[What is required]:
Your response should be a copy of each line in the listing below that includes the word "univ".

[Data listing]:
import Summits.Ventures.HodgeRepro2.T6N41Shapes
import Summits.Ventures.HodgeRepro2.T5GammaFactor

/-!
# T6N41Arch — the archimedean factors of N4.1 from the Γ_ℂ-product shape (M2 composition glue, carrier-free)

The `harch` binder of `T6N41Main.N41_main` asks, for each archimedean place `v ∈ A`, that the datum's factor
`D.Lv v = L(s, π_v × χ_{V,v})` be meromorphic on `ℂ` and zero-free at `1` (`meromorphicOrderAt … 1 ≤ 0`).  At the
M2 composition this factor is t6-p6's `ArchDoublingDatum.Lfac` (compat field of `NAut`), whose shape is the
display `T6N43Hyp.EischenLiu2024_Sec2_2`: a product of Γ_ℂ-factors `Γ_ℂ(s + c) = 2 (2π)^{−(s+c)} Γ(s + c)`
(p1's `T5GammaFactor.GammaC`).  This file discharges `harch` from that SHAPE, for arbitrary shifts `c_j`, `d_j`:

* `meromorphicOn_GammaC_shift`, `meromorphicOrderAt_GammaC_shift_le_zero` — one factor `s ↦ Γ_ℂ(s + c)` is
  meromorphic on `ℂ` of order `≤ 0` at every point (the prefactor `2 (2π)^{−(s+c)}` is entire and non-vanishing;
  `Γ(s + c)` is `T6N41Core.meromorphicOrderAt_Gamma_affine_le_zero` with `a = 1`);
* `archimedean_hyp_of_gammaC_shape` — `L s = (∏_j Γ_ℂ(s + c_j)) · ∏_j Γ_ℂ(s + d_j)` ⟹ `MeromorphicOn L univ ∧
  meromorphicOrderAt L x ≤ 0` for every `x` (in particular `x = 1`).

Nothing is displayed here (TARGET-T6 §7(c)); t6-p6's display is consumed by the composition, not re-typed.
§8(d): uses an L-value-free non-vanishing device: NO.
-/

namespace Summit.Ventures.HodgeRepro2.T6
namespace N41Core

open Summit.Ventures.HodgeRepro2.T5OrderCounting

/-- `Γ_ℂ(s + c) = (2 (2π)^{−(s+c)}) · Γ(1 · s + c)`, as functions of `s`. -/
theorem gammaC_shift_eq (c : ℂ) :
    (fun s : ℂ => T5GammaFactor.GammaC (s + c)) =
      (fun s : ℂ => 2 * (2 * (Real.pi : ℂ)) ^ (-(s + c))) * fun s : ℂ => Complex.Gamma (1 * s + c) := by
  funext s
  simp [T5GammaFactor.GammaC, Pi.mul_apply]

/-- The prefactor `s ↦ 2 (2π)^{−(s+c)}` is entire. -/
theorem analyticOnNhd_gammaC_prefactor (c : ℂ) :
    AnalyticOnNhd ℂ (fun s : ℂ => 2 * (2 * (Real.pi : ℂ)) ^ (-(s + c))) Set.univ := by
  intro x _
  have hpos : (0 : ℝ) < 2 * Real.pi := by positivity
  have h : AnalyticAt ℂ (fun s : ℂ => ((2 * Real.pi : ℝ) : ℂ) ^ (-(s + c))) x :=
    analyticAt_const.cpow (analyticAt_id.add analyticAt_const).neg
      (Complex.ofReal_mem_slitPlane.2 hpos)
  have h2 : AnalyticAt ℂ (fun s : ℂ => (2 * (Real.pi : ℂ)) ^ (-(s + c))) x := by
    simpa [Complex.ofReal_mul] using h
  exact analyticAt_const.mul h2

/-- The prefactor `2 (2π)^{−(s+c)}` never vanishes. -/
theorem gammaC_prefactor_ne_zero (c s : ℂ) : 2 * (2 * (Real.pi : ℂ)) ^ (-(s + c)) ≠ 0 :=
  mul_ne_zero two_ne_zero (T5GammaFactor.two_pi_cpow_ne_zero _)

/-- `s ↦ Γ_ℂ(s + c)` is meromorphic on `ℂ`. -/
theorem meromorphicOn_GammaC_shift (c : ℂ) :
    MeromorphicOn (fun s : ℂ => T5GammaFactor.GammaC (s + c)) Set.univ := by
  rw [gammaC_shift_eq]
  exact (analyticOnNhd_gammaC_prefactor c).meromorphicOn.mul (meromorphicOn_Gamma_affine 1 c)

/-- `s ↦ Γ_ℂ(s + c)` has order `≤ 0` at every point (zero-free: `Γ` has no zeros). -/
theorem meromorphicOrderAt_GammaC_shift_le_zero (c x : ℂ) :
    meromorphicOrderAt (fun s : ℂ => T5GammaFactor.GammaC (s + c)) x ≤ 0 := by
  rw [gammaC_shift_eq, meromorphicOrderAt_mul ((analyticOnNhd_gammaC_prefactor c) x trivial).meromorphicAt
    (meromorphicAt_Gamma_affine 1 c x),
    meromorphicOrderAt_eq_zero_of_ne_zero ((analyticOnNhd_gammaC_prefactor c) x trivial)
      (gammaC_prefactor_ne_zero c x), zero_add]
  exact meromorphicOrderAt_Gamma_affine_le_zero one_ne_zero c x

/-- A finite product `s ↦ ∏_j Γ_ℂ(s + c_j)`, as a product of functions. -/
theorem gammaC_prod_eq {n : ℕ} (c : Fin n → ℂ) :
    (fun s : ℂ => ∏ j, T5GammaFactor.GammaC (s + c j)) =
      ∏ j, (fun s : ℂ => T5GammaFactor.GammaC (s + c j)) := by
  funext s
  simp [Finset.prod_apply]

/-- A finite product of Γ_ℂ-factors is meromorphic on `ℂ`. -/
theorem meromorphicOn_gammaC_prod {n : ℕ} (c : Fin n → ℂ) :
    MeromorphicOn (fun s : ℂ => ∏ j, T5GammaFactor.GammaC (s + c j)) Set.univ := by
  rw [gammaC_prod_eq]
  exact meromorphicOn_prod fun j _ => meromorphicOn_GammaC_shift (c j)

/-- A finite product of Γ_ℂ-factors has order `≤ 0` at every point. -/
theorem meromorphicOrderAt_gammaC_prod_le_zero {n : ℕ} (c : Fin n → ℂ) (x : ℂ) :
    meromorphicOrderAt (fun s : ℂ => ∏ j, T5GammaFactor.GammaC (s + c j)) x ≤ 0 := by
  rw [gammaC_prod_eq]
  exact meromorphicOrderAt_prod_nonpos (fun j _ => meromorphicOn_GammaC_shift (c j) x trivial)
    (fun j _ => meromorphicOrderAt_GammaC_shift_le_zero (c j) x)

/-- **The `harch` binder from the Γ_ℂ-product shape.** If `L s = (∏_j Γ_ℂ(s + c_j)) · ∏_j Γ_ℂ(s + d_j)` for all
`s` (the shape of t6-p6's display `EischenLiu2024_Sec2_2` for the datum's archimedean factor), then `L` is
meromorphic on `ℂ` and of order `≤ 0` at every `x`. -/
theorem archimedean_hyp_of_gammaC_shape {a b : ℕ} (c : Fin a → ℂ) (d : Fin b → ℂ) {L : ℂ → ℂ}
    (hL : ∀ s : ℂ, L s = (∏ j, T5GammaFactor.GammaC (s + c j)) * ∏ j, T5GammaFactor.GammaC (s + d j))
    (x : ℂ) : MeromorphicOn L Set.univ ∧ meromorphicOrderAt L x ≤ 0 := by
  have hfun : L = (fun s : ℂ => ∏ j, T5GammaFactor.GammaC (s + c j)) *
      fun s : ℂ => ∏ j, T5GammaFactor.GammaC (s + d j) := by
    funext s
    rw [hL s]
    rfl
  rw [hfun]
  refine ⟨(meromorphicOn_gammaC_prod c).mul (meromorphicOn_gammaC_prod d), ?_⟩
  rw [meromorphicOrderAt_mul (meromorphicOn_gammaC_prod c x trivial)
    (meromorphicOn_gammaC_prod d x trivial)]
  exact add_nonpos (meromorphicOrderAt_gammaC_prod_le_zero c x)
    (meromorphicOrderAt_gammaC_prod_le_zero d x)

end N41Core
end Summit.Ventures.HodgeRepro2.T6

[Response for this exercise]:
* `archimedean_hyp_of_gammaC_shape` — `L s = (∏_j Γ_ℂ(s + c_j)) · ∏_j Γ_ℂ(s + d_j)` ⟹ `MeromorphicOn L univ ∧
    AnalyticOnNhd ℂ (fun s : ℂ => 2 * (2 * (Real.pi : ℂ)) ^ (-(s + c))) Set.univ := by
    MeromorphicOn (fun s : ℂ => T5GammaFactor.GammaC (s + c)) Set.univ := by
    MeromorphicOn (fun s : ℂ => ∏ j, T5GammaFactor.GammaC (s + c j)) Set.univ := by
    (x : ℂ) : MeromorphicOn L Set.univ ∧ meromorphicOrderAt L x ≤ 0 := by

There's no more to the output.